There's a thread elsewhere discussing them.

Oh, I do have some .75" wheel spacers coming but that's more of an experiment than anything. Not totally needed but if I can run them I would like the added track if possible since running lifted comes with a slight narrowing of the track anyway.
 

zelatore

Explorer
One other note. The current tires are 275/65-18s on stock wheels and you are correct there is no need for spacers though the clearance at the front upper ball joint is very tight. The next tires will be 275/70s, which will be a full 33" assuming whatever I go with measures out true to spec.
 

Jwestpro

Explorer
One other note.
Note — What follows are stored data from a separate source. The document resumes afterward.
import Mathlib

/-!
# Arithmetic assembly of Theorem B (pair additivity of the three-body depletion) — solo-blind, session 58; kernel K26

Context (CLAIMS C202–C204, `work/routeK/ROUTE_K_s57.md` §§4–5, paper §12.8 (8‴)).  For three
hard-core bosons on the torus `ℤ³_L` the depletion `δ₃ = 3 − N₀(3)` of the positive ground state is
an explicit functional of the boundary charge (ROUTE K, (4.1)):

  `δ₃ = 3(2λ + β)/(1 + 3λ + β)`,

with a "line" part `λ > 0` and a "bulk" part `β ≥ 0`, while the two-body depletion is exactly
`δ₂ = 2T/(1+T)` (`T = Σ_{q≠0} t_q² > 0`, Prop. D.2).  Theorem B bounds `λ` and `β` against the
reference value `λ₀ = (s₃²/9)·S₂ > 0`:

  `|λ − λ₀| ≤ E_λ·λ₀` with `E_λ < 1`,   `0 ≤ β ≤ E_β·λ₀`,   `|λ₀ − T| ≤ E₀·T`,

where `E_λ = O(L^{-1/2})`, `E_β, E₀ = O(1/L)` are explicit lattice-sum expressions.  This file
certifies the purely arithmetic ASSEMBLY step: from the three displayed bounds alone,

  `|δ₃/(3δ₂) − 1| ≤ R' := (1 + E₀)(1 + E_λ + E_β/2)(1 + T) − 1 + λ₀(3 + 3E_λ + E_β)`,

and `R'` is at most the expression `R = (1+E₀)(1+E_λ)(1+E_β/(2(1−E_λ)))(1+T) − 1 + λ₀(3+3E_λ+E_β)`
printed in ROUTE K §5; moreover `R' < 1/3` forces the two sign statements used there
(`δ₃ > 2δ₂`, concavity of `N₀` at `n = 2`, and `δ₃ > (3/2)δ₂`, i.e. `N₀(2)/2 > N₀(3)/3`).

Pure real arithmetic over abstract reals `T, lam, lam0, β, EL, Eβ, E0`; standard axioms only.
What is NOT formalised: the functional (4.1), the bounds (5.2)–(5.4) themselves, or any statement
about the lattice gas.
-/

namespace Summit.AtomisticToContinuum.BoseEinsteinCondensation.Theorems

/-- The ratio `δ₃/(3δ₂)` written in the variables of ROUTE K (4.1):
with `δ₂ = 2T/(1+T)` and `δ₃ = 3(2λ+β)/(1+3λ+β)` one has
`δ₃/(3δ₂) = (2λ+β)(1+T)/(2T(1+3λ+β))`. -/
theorem depletionRatio_eq (T lam β : ℝ) (hT : 0 < T) (hden : 0 < 1 + 3 * lam + β) :
    (3 * (2 * lam + β) / (1 + 3 * lam + β)) / (3 * (2 * T / (1 + T)))
      = (2 * lam + β) * (1 + T) / (2 * T * (1 + 3 * lam + β)) := by
  have hT' : (1 + T) ≠ 0 := by positivity
  have hd : (1 + 3 * lam + β) ≠ 0 := ne_of_gt hden
  have hT0 : T ≠ 0 := ne_of_gt hT
  field_simp

/-- **Upper half of the assembly.**  From `λ ≤ λ₀(1+E_λ)`, `β ≤ E_β λ₀`, `λ₀ ≤ (1+E₀)T` and
`1 + 3λ + β ≥ 1` (all quantities nonnegative):
`(2λ+β)(1+T)/(2T(1+3λ+β)) ≤ (1+E₀)(1+E_λ+E_β/2)(1+T)`. -/
theorem depletionRatio_upper (T lam lam0 β EL Eβ E0 : ℝ) (hT : 0 < T) (hlam0 : 0 < lam0)
    (hlam : lam ≤ lam0 * (1 + EL)) (hlam_nn : 0 ≤ lam) (hβ0 : 0 ≤ β) (hβ1 : β ≤ Eβ * lam0)
    (hE0 : lam0 ≤ (1 + E0) * T) :
    (2 * lam + β) * (1 + T) / (2 * T * (1 + 3 * lam + β))
      ≤ (1 + E0) * (1 + EL + Eβ / 2) * (1 + T) := by
  have hden : 0 < 2 * T * (1 + 3 * lam + β) := by positivity
  rw [div_le_iff₀ hden]
  -- `2λ + β ≤ λ₀ (2 + 2 E_λ + E_β) ≤ (1+E₀) T (2 + 2E_λ + E_β)` and `1 + 3λ + β ≥ 1`
  have h1 : 2 * lam + β ≤ lam0 * (2 + 2 * EL + Eβ) := by nlinarith
  have hcoef : 0 ≤ 2 + 2 * EL + Eβ := by
    -- from `0 ≤ 2λ + β ≤ λ₀ (2+2E_λ+E_β)` and `λ₀ > 0`
    have : 0 ≤ lam0 * (2 + 2 * EL + Eβ) := le_trans (by positivity) h1
    nlinarith
  have h2 : lam0 * (2 + 2 * EL + Eβ) ≤ (1 + E0) * T * (2 + 2 * EL + Eβ) :=
    mul_le_mul_of_nonneg_right hE0 hcoef
  have h3 : 2 * lam + β ≤ (1 + E0) * T * (2 + 2 * EL + Eβ) := le_trans h1 h2
  have hT1 : 0 ≤ 1 + T := by positivity
  have h4 : (2 * lam + β) * (1 + T) ≤ (1 + E0) * T * (2 + 2 * EL + Eβ) * (1 + T) :=
    mul_le_mul_of_nonneg_right h3 hT1
  -- the right-hand side times `(1 + 3λ + β) ≥ 1`
  have hbig : 0 ≤ (1 + E0) * T * (2 + 2 * EL + Eβ) * (1 + T) :=
    le_trans (by positivity) h4
  have h5 : (1 + E0) * T * (2 + 2 * EL + Eβ) * (1 + T)
      ≤ (1 + E0) * T * (2 + 2 * EL + Eβ) * (1 + T) * (1 + 3 * lam + β) := by
    have : (1 : ℝ) ≤ 1 + 3 * lam + β := by linarith
    nlinarith
  calc (2 * lam + β) * (1 + T)
      ≤ (1 + E0) * T * (2 + 2 * EL + Eβ) * (1 + T) := h4
    _ ≤ (1 + E0) * T * (2 + 2 * EL + Eβ) * (1 + T) * (1 + 3 * lam + β) := h5
    _ = (1 + E0) * (1 + EL + Eβ / 2) * (1 + T) * (2 * T * (1 + 3 * lam + β)) := by ring

set_option maxHeartbeats 400000 in
/-- **Lower half of the assembly.**  From `λ ≥ λ₀(1−E_λ) > 0`, `0 ≤ β ≤ E_β λ₀`, `λ ≤ λ₀(1+E_λ)`,
`λ₀ ≥ (1−E₀)T`:
`(2λ+β)(1+T)/(2T(1+3λ+β)) ≥ 1 − [(1+E₀)(1+E_λ+E_β/2)(1+T) − 1 + λ₀(3+3E_λ+E_β)]`. -/
theorem depletionRatio_lower (T lam lam0 β EL Eβ E0 : ℝ) (hT : 0 < T) (hlam0 : 0 < lam0)
    (hEL : EL < 1) (hlamlo : lam0 * (1 - EL) ≤ lam) (hlamhi : lam ≤ lam0 * (1 + EL))
    (hβ0 : 0 ≤ β) (hβ1 : β ≤ Eβ * lam0) (hE0lo : (1 - E0) * T ≤ lam0)
    (hE0hi : lam0 ≤ (1 + E0) * T) :
    1 - ((1 + E0) * (1 + EL + Eβ / 2) * (1 + T) - 1 + lam0 * (3 + 3 * EL + Eβ))
      ≤ (2 * lam + β) * (1 + T) / (2 * T * (1 + 3 * lam + β)) := by
  -- signs
  have hELnn : 0 ≤ EL := by nlinarith
  have hlampos : 0 < lam := lt_of_lt_of_le (by nlinarith) hlamlo
  have hEβnn : 0 ≤ Eβ := by
    have : 0 ≤ Eβ * lam0 := le_trans hβ0 hβ1
    nlinarith
  have hE0nn : 0 ≤ E0 := by nlinarith
  set M : ℝ := 3 + 3 * EL + Eβ with hM
  have hMpos : 0 < M := by rw [hM]; linarith
  have h3lamβ : 3 * lam + β ≤ lam0 * M := by rw [hM]; nlinarith
  have hden : 0 < 2 * T * (1 + 3 * lam + β) := by positivity
  rw [le_div_iff₀ hden]
  -- Case split on whether `λ₀ M ≥ 1` (then the claimed lower bound is ≤ 0 ≤ r·den trivially).
  by_cases hcase : 1 ≤ lam0 * M
  · -- LHS factor `1 − R' ≤ 0`
    have hR : 1 - ((1 + E0) * (1 + EL + Eβ / 2) * (1 + T) - 1 + lam0 * M) ≤ 0 := by
      have : 1 ≤ (1 + E0) * (1 + EL + Eβ / 2) * (1 + T) := by
        have h1 : (1:ℝ) ≤ 1 + E0 := by linarith
        have h2 : (1:ℝ) ≤ 1 + EL + Eβ / 2 := by linarith
        have h3 : (1:ℝ) ≤ 1 + T := by linarith
        have h12 : (1:ℝ) ≤ (1 + E0) * (1 + EL + Eβ / 2) := by nlinarith
        nlinarith
      linarith
    have : 0 ≤ (2 * lam + β) * (1 + T) := by positivity
    rw [hM] at hR
    nlinarith
  · have hcase : lam0 * M < 1 := lt_of_not_ge hcase
    -- main case `λ₀ M < 1`:  r·den ≥ … via  `2λ(1+T) ≥ 2λ`, `1 ≥ (1+3λ+β)(1 − λ₀M)`,
    -- `λ ≥ (1−E_λ)λ₀`, `λ₀ ≥ (1−E₀)T`.
    have hm1 : 0 < 1 - lam0 * M := by linarith
    -- Step 1: (2λ+β)(1+T) ≥ 2λ
    have s1 : 2 * lam ≤ (2 * lam + β) * (1 + T) := by nlinarith
    -- Step 2: 2λ ≥ 2λ (1+3λ+β)(1 − λ₀ M)   since (1+3λ+β)(1−λ₀M) ≤ (1+λ₀M)(1−λ₀M) ≤ 1
    have s2a : (1 + 3 * lam + β) * (1 - lam0 * M) ≤ 1 := by nlinarith
    have s2 : 2 * lam * ((1 + 3 * lam + β) * (1 - lam0 * M)) ≤ 2 * lam := by nlinarith
    -- Step 3: λ (1 − λ₀M) ≥ (1−E_λ) λ₀ (1 − λ₀ M) ≥ (1−E_λ)(1−E₀) T (1−λ₀M)
    have s3 : lam0 * (1 - EL) * (1 - lam0 * M) ≤ lam * (1 - lam0 * M) :=
      mul_le_mul_of_nonneg_right hlamlo hm1.le
    have s4 : (1 - E0) * T * (1 - EL) * (1 - lam0 * M) ≤ lam0 * (1 - EL) * (1 - lam0 * M) := by
      have hnn : 0 ≤ (1 - EL) * (1 - lam0 * M) := mul_nonneg (by linarith) hm1.le
      have := mul_le_mul_of_nonneg_right hE0lo hnn
      nlinarith
    -- Step 4: the polynomial inequality  (1−E_λ)(1−E₀)(1−λ₀M) ≥ 1 − R'
    --   R' − 1 + (1−x)(1−y)(1−m) + 1 − 1 = 2xy + m(x + y(1−x)) + (1+y)[(1+x+e)T + e] ≥ 0
    have s5 : 1 - ((1 + E0) * (1 + EL + Eβ / 2) * (1 + T) - 1 + lam0 * M)
        ≤ (1 - EL) * (1 - E0) * (1 - lam0 * M) := by
      have e1 : 0 ≤ EL * E0 := mul_nonneg hELnn hE0nn
      have e2 : 0 ≤ lam0 * M * (EL + E0 * (1 - EL)) := by
        have : 0 ≤ EL + E0 * (1 - EL) := by nlinarith
        have : 0 ≤ lam0 * M := by positivity
        positivity
      have e3 : 0 ≤ (1 + E0) * ((1 + EL + Eβ / 2) * T + Eβ / 2) := by positivity
      nlinarith
    -- combine: (1 − R')·den ≤ (1−E_λ)(1−E₀)(1−λ₀M)·2T(1+3λ+β) ≤ … ≤ (2λ+β)(1+T)
    have hden' : 0 ≤ 2 * T * (1 + 3 * lam + β) := hden.le
    calc (1 - ((1 + E0) * (1 + EL + Eβ / 2) * (1 + T) - 1 + lam0 * (3 + 3 * EL + Eβ)))
          * (2 * T * (1 + 3 * lam + β))
        = (1 - ((1 + E0) * (1 + EL + Eβ / 2) * (1 + T) - 1 + lam0 * M))
          * (2 * T * (1 + 3 * lam + β)) := by rw [hM]
      _ ≤ (1 - EL) * (1 - E0) * (1 - lam0 * M) * (2 * T * (1 + 3 * lam + β)) :=
          mul_le_mul_of_nonneg_right s5 hden'
      _ = 2 * ((1 - E0) * T * (1 - EL) * (1 - lam0 * M)) * (1 + 3 * lam + β) := by ring
      _ ≤ 2 * (lam * (1 - lam0 * M)) * (1 + 3 * lam + β) := by
          have : 0 ≤ 1 + 3 * lam + β := by positivity
          have hchain := le_trans s4 s3
          nlinarith
      _ = 2 * lam * ((1 + 3 * lam + β) * (1 - lam0 * M)) := by ring
      _ ≤ 2 * lam := s2
      _ ≤ (2 * lam + β) * (1 + T) := s1

/-- **Assembly of Theorem B (ROUTE K §5).**  If `|λ − λ₀| ≤ E_λ λ₀` with `E_λ < 1`,
`0 ≤ β ≤ E_β λ₀` and `|λ₀ − T| ≤ E₀ T` (`T, λ₀ > 0`), then the ratio `r = δ₃/(3δ₂)` satisfies
`|r − 1| ≤ R' = (1+E₀)(1+E_λ+E_β/2)(1+T) − 1 + λ₀(3+3E_λ+E_β)`. -/
theorem depletionRatio_abs_sub_one_le (T lam lam0 β EL Eβ E0 : ℝ) (hT : 0 < T)
    (hlam0 : 0 < lam0) (hEL : EL < 1) (hlam : |lam - lam0| ≤ EL * lam0) (hβ0 : 0 ≤ β)
    (hβ1 : β ≤ Eβ * lam0) (hE0 : |lam0 - T| ≤ E0 * T) :
    |(2 * lam + β) * (1 + T) / (2 * T * (1 + 3 * lam + β)) - 1|
      ≤ (1 + E0) * (1 + EL + Eβ / 2) * (1 + T) - 1 + lam0 * (3 + 3 * EL + Eβ) := by
  obtain ⟨hl1, hl2⟩ := abs_le.mp hlam
  obtain ⟨he1, he2⟩ := abs_le.mp hE0
  have hlamlo : lam0 * (1 - EL) ≤ lam := by linarith
  have hlamhi : lam ≤ lam0 * (1 + EL) := by linarith
  have hE0lo : (1 - E0) * T ≤ lam0 := by linarith
  have hE0hi : lam0 ≤ (1 + E0) * T := by linarith
  have hELnn : 0 ≤ EL := by nlinarith [abs_nonneg (lam - lam0)]
  have hlam_nn : 0 ≤ lam := le_trans (by nlinarith) hlamlo
  have hup := depletionRatio_upper T lam lam0 β EL Eβ E0 hT hlam0 hlamhi hlam_nn hβ0 hβ1 hE0hi
  have hlo := depletionRatio_lower T lam lam0 β EL Eβ E0 hT hlam0 hEL hlamlo hlamhi hβ0 hβ1
    hE0lo hE0hi
  -- `λ₀ (3 + 3E_λ + E_β) ≥ 0`
  have hEβnn : 0 ≤ Eβ := by
    have : 0 ≤ Eβ * lam0 := le_trans hβ0 hβ1
    nlinarith
  have hM : 0 ≤ lam0 * (3 + 3 * EL + Eβ) := by positivity
  rw [abs_le]
  constructor <;> linarith

/-- The bound `R'` of `depletionRatio_abs_sub_one_le` is at most the expression
`R = (1+E₀)(1+E_λ)(1+E_β/(2(1−E_λ)))(1+T) − 1 + λ₀(3+3E_λ+E_β)` printed in ROUTE K §5
(for `0 ≤ E_λ < 1`, `E_β, E₀ ≥ 0`, `T ≥ 0`). -/
theorem assemblyBound_le_printed (T lam0 EL Eβ E0 : ℝ) (hT : 0 ≤ T) (hEL0 : 0 ≤ EL)
    (hEL1 : EL < 1) (hEβ : 0 ≤ Eβ) (hE0 : 0 ≤ E0) :
    (1 + E0) * (1 + EL + Eβ / 2) * (1 + T) - 1 + lam0 * (3 + 3 * EL + Eβ)
      ≤ (1 + E0) * (1 + EL) * (1 + Eβ / (2 * (1 - EL))) * (1 + T) - 1
          + lam0 * (3 + 3 * EL + Eβ) := by
  have h1 : 1 + EL + Eβ / 2 ≤ (1 + EL) * (1 + Eβ / (2 * (1 - EL))) := by
    have hpos : 0 < 2 * (1 - EL) := by linarith
    have hexp : (1 + EL) * (1 + Eβ / (2 * (1 - EL))) = 1 + EL + (1 + EL) * Eβ / (2 * (1 - EL)) := by
      ring
    rw [hexp]
    -- `E_β/2 ≤ (1+E_λ) E_β/(2(1−E_λ))`
    have key : Eβ / 2 ≤ (1 + EL) * Eβ / (2 * (1 - EL)) := by
      rw [le_div_iff₀ hpos]
      nlinarith
    linarith
  have h2 : 0 ≤ (1 + E0) * (1 + T) := by positivity
  nlinarith [mul_le_mul_of_nonneg_left h1 h2]

/-- **Sign statements.**  If `|r − 1| ≤ R'` with `R' < 1/3` and `δ₂ > 0`, `δ₃ = 3 δ₂ r`, then
`δ₃ > 2δ₂` (concavity of `N₀(n) = n − δₙ` at `n = 2`, using `δ₁ = 0`:
`N₀(3) − 2N₀(2) + N₀(1) = −δ₃ + 2δ₂ < 0`) and `δ₃ > (3/2)δ₂` (i.e. `N₀(2)/2 > N₀(3)/3`). -/
theorem depletion_sign_statements (r R δ2 δ3 : ℝ) (hr : |r - 1| ≤ R) (hR : R < 1 / 3)
    (hδ2 : 0 < δ2) (hδ3 : δ3 = 3 * δ2 * r) :
    2 * δ2 < δ3 ∧ (3 - δ3) / 3 < (2 - δ2) / 2 ∧ (3 - δ3) - 2 * (2 - δ2) + (1 - 0) < 0 := by
  have hr' : 2 / 3 < r := by
    have := (abs_le.mp hr).1
    linarith
  have h1 : 2 * δ2 < δ3 := by
    rw [hδ3]; nlinarith
  refine ⟨h1, ?_, ?_⟩
  · -- `(3 − δ₃)/3 < (2 − δ₂)/2  ⟺  δ₃ > (3/2) δ₂`, implied by `δ₃ > 2δ₂ > (3/2)δ₂`
    have : 3 / 2 * δ2 < δ3 := by linarith
    linarith
  · linarith

end Summit.AtomisticToContinuum.BoseEinsteinCondensation.Theorems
The current tires are 275/65-18s on stock wheels and you are correct there is no need for spacers though the clearance at the front upper ball joint is very tight. The next tires will be 275/70s, which will be a full 33" assuming whatever I go with measures out true to spec.

I will be interested in seeing how badly a true 33" grinds into the slider or trim between tire and lower front door of the body. I am pretty sure that it will also be almost actually touching at the rear mudguard.

I think 265/70x18 is the real ideal size but I also want to push the limit by trying a 305/60x18 that is 32.6" diameter and 12.2 section.